Untitled

Untitled

Metadata

Title

Untitled

Collection

Publications & Reports

Summary

Bleek remarks on the unruly audience at a recent public meeting convened by municipal commissioners inarticulately proposing unrequested municipal reforms worsened by a bungling of sensitive topics. The public does not respond well to poor or incomplete proposals. A public meeting is the wrong forum for presenting intricate evidence or holding lengthy talks on municipal reforms and extra-mural sepulture (burial outside the central city limits). All but two of the commissioners subsequently resigned, saddling the Municipal Secretary with an unfair burden.

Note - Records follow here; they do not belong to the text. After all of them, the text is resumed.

import Summits.BirchSwinnertonDyer.BirchSwinnertonDyer.Theorems.KatoDescentPotSupersingularReducibleLayerZeroDoors
import Literature.NumberTheory.NumberFields.ClassGroupEigenHomRelativeNorm
import HarnessLib

/-!
# THE RELATIVE-CLASS-NUMBER DOOR of crux M: the layer-zero eigen-test on the character field `ℚ(χ_i)` of a reducible row is
# discharged by ONE integer, `p ∤ #ker (N : Cl ℚ(χ_i) → Cl ℚ(χ_i)^σ)` for a `σ` acting on the line by `a ≢ 1` — for the ODD
# character and `σ` = complex conjugation this is `p ∤ h⁻(ℚ(χ_odd)) = h/h⁺`, a number the analytic class number formula gives
# EXACTLY (no GRH)  (route-free helper for crux M = stmt-BirchSwinnertonDyer-19196 `ReducibleKatoMember`, K9 / K8-t′;
# seat `bsd-potss-rkm` g40)

WHY.  After g39 the `μ`-input of crux M's kernel chain on a reducible row (`0 → C → W[p] → W[p]/C → 0`, characters `χ₁`, `χ₂`,
`χ₁χ₂ = ω`) is decided at LAYER ZERO per character: statement (A) at `(W, p)` follows from, per side `i`, the EIGEN-TEST «every
additive `μ : Cl(𝓞_{K_i}) → 𝔽_p` with `μ([σ̄I]) = a·μ([I])` whenever `τ|_{K_i} = σ̄`, `τ•P_i ≡ a•P_i`, vanishes» on a subfield
`K_i ⊆ ℚ(χ₁,χ₂)` fixing a generator, plus `V_i^{D_p} = 0`.  The census had to decide the eigen-test from the full class group of
`K_i = ℚ(χ_i)` (`bnfinit` + `bnfcertify`), which is out of reach (GRH only) for the 24 rows at `p ∈ {11, 17}` whose character fields
have degree 10 and 16.  THIS FILE replaces the class group by ONE INTEGER: by the tree theorem
`Literature.NumberTheory.NumberFields.addMonoidHom_classGroup_eq_zero_of_smul_ne_one_of_not_dvd_card_ker` (Lang, *Cyclotomic
Fields* Ch. 3 §4, Thm. 4.4, proof: `c·(σc)⁻¹ ∈ ker N_{K/K^σ}`), a `σ`-eigenfunctional with eigenvalue `a ≢ 1 (mod p)` vanishes as soon
as `p ∤ #ker (N_{K_i/K_i^σ} : Cl_{K_i} → Cl_{K_i^σ})`.  Exactly one of `χ₁, χ₂` is odd; on that side take `σ` = complex conjugation
(`a ≡ −1`): `K_i^σ = K_i⁺` and `#ker N = h(K_i)/h(K_i⁺) = h⁻(K_i)` (norm surjective for CM fields, tree
`IsCMField.card_ker_classGroupNorm_mul_card`), and `h⁻` of an imaginary abelian field is given EXACTLY by the analytic class number
formula `h⁻ = Q w ∏_{χ odd} (−½ B_{1,χ})` (Hasse; Washington Thm. 4.17) — generalized Bernoulli numbers, rational arithmetic, no GRH.

* §1 `eigenTest_of_witness_of_not_dvd_card_ker` — the BRIDGE, for any Galois extension of number fields `K₁/k` and abstract
  compatibility predicates `R τ σ`, `S τ a`: one witness `(τ₀, σ₀, a₀)` with `R τ₀ σ₀`, `S τ₀ a₀`, `a₀ ≢ 1 (mod p)` and
  `p ∤ #ker N_{K₁/K₁^{σ₀}}` gives the eigen-test «`∀ μ, (∀ τ σ a, R τ σ → S τ a → μ σ-equivariant with eigenvalue a) → μ = 0`».
* §2 **`fineSelmerDual_moduleFinite_of_not_irreducible_of_relNorm_or_layerZero_or_doors`** — THE PER-ROW DOOR over `ℚ`: g39's
  door `ReducibleFineSelmerLayerZero.fineSelmerDual_moduleFinite_of_not_irreducible_of_layerZero_or_doors` with, per side, ONE MORE
  disjunct in front: the relative-norm witness package «`K_i ⊆ ℚ(χ₁,χ₂)` fixing the generator, `σ₀ ∈ Gal(K_i/ℚ)` lifted by `τ₀ ∈ Γ_ℚ`
  acting on the generator by `a₀ ≢ 1`, `p ∤ #ker N_{K_i/K_i^{σ₀}}`» `∧ V_i^{D_p} = 0`.
* §3 `doors_of_classNumberPExp_lt` — the TOWER side in class-number-EXPONENT form: «for every cyclotomic `ℤ_p`-extension `κ` of `K_i`
  some layer has `e_j = ord_p h((K_i)_j) < p^j − 1`» implies g38/g39's three-way `μ`-door disjunct (rank ≤ exponent, tree
  `classGroupPRank_le_classNumberPExp` + conjA-anchor g20's one-layer small-rank criterion); `e_j` is the integer the exact `h⁻` census
  certifies (`h((K_i)_j) = h⁻·h((K_i)_j⁺)`, `p ∤ h((K_i)_j⁺)` by Iwasawa 1956 on `K_i⁺`).

CENSUS (kit job of this generation, evidence on the item; EXACT, no GRH): the relative class numbers `h⁻` of the imaginary character
fields of the 42 GRH rows of g39's census (K8-t′ X3 reducible, `p ≥ 5`) at layers 0–2 and of the 11 imaginary quadratic mirrors
`ℚ(√δ)`, `3` split, carrying the GRH residue of the K9 X3 reducible rows at `p = 3` (g36/g37), at layers 0–3.
HONEST FRAMING.  Theorems only; route-free; closes nothing: crux M stays cite-level over {Fine, H2X⁺, modularity} and, class-wide, the
`μ`-input `H_IC`; no class number is computed in Lean — the displayed integers are certified outside the kernel (analytic class number
formula / `bnfcertify`); BSD is proved for no curve.
References: [Lang1990] Ch. 3 §4 Thm. 4.3, 4.4; [Washington1997] Thm. 4.17, §10.2, §13.3; [CoatesSujatha2005] Thm. 3.4, Cor. 3.6;
[DeoRaySujatha2023] §3 Thm. 3.8; [Fukuda1994] Thm. 1; [Wuthrich2014] L. 14.
-/

-- the summit and its single problem are both named `BirchSwinnertonDyer` (registry layout D-0017)
set_option linter.dupNamespace false
set_option autoImplicit false

noncomputable section

open scoped Classical Pointwise NumberField nonZeroDivisors
open Field NumberField IsDedekindDomain IntermediateField WeierstrassCurve
open Literature.NumberTheory.EllipticCurves Literature.NumberTheory.EllipticCurves.GreenbergSelmer
open Literature.NumberTheory.GaloisRepresentations Literature.NumberTheory.IwasawaTheory Literature.NumberTheory.NumberFields
open Literature.NumberTheory.EllipticCurves.FineSelmerReducibleIsotypic Literature.NumberTheory.EllipticCurves.CoatesSujatha2005
open Literature.NumberTheory.EllipticCurves.ZpExtension
open Summit.BirchSwinnertonDyer.BirchSwinnertonDyer.Theorems
open Summit.BirchSwinnertonDyer.BirchSwinnertonDyer.Theorems.ReducibleFineSelmerCharacterFields
open Summit.BirchSwinnertonDyer.BirchSwinnertonDyer.Theorems.ReducibleFineSelmerLayerZero

namespace Summit.BirchSwinnertonDyer.BirchSwinnertonDyer.Theorems.ReducibleFineSelmerRelativeClassNumber

/-! ## §1 The bridge: one `σ`-witness with `a ≢ 1` and `p ∤ #ker N_{K₁/K₁^σ}` gives the eigen-test -/

/-- **The relative-norm witness discharges the layer-zero eigen-test.**  `K₁/k` a Galois extension of number fields; `R τ σ` and
`S τ a` arbitrary compatibility predicates (in the doors: «`τ` restricts to `σ` on `K₁`» and «`τ` acts on the generator by `a`»).
If ONE witness `τ₀, σ₀, a₀` has `R τ₀ σ₀`, `S τ₀ a₀`, `a₀ ≢ 1 (mod p)` and `p ∤ #ker (N : Cl_{K₁} → Cl_{K₁^{σ₀}})`, then every additive
`μ : Cl_{K₁} → ZMod p` which is `σ`-equivariant with eigenvalue `a` for every compatible triple `(τ, σ, a)` vanishes — because it
is in particular a `σ₀`-eigenfunctional with eigenvalue `a₀ ≠ 1`, killed by Lang's `c·(σ₀c)⁻¹ ∈ ker N`.
[cite: Lang1990, Ch. 3 §4, Thm. 4.4 (proof)] [cite: Washington1997, §10.2 (Thm. 10.3)] -/
theorem eigenTest_of_witness_of_not_dvd_card_ker {k K₁ : Type} [Field k] [NumberField k] [Field K₁] [NumberField K₁]
    [Algebra k K₁] [IsGalois k K₁] {Γ : Type*} (R : Γ → (K₁ ≃ₐ[k] K₁) → Prop) (S : Γ → ℕ → Prop)
    {p : ℕ} [Fact p.Prime] (τ₀ : Γ) (σ₀ : K₁ ≃ₐ[k] K₁) (a₀ : ℕ) (hR : R τ₀ σ₀) (hS : S τ₀ a₀) (ha : ¬ a₀ ≡ 1 [MOD p])
    (hker : ¬ p ∣ Nat.card (classGroupNorm ↥(fixedField (Subgroup.zpowers σ₀)) K₁).ker) :
    ∀ μ : Additive (ClassGroup (𝓞 K₁)) →+ ZMod p,
      (∀ (τ : Γ) (σ : K₁ ≃ₐ[k] K₁) (a : ℕ), R τ σ → S τ a →
        ∀ (I J : (Ideal (𝓞 K₁))⁰),
          (J : Ideal (𝓞 K₁)) = (I : Ideal (𝓞 K₁)).map (AmbiguousClass.intAut σ : 𝓞 K₁ →+* 𝓞 K₁) →
          μ (Additive.ofMul (ClassGroup.mk0 J)) = a • μ (Additive.ofMul (ClassGroup.mk0 I))) →
      μ = 0 := by
  intro μ hμ
  -- `σ₀` as an automorphism over its own fixed field `E = K₁^{σ₀}`
  let σE : K₁ ≃ₐ[↥(fixedField (Subgroup.zpowers σ₀))] K₁ :=
    { σ₀.toRingEquiv with
      commutes' := fun e => by
        obtain ⟨e, he⟩ := e
        exact (IntermediateField.mem_fixedField_iff (Subgroup.zpowers σ₀) e).mp he σ₀ (Subgroup.mem_zpowers σ₀) }
  have hint : (AmbiguousClass.intAut σE : 𝓞 K₁ →+* 𝓞 K₁) = (AmbiguousClass.intAut σ₀ : 𝓞 K₁ →+* 𝓞 K₁) := rfl
  refine addMonoidHom_classGroup_eq_zero_of_smul_ne_one_of_not_dvd_card_ker ↥(fixedField (Subgroup.zpowers σ₀)) K₁ σE
    hker μ a₀ ha ?_
  intro I J hJ
  rw [hint] at hJ
  exact hμ τ₀ σ₀ a₀ hR hS I J hJ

Therefore, Cape Town needs a higher executive office vested with superior authority like an archetypally English mayor of Dutch Burgomaster. He then critiques requests to extend Cape Town's overcrowded cemeteries and underscores the Malay burial ground of the Lion's Rump as a public health concern. Bleek takes issue with flashy local funerals and states his preference. He proposes a basic organisational structure for how a new Malay cemetery on the Cape Flats might be managed and structurally secured.

Medium

Printed newsprint glued on paper

Date

06/04/1865

Description

Two cut out columns of newsprint text, positioned vertically parallel, pasted onto a plus-sized A4 unlined sheet with visible warping. No title was subsequently handwritten onto the mount/paper backing.

Notes

An original cutting of a Victorian article (no printed thematic title included in the cut out) by WHI Bleek. Published in Het Volksblad on Thursday, April 6th, 1865. Bleek appears to subscribe to the belief that well-paid (competent) officials are more likely to behave single-mindedly, as they won't need to pursue other income sources to operate judiciously from a position of financial stability.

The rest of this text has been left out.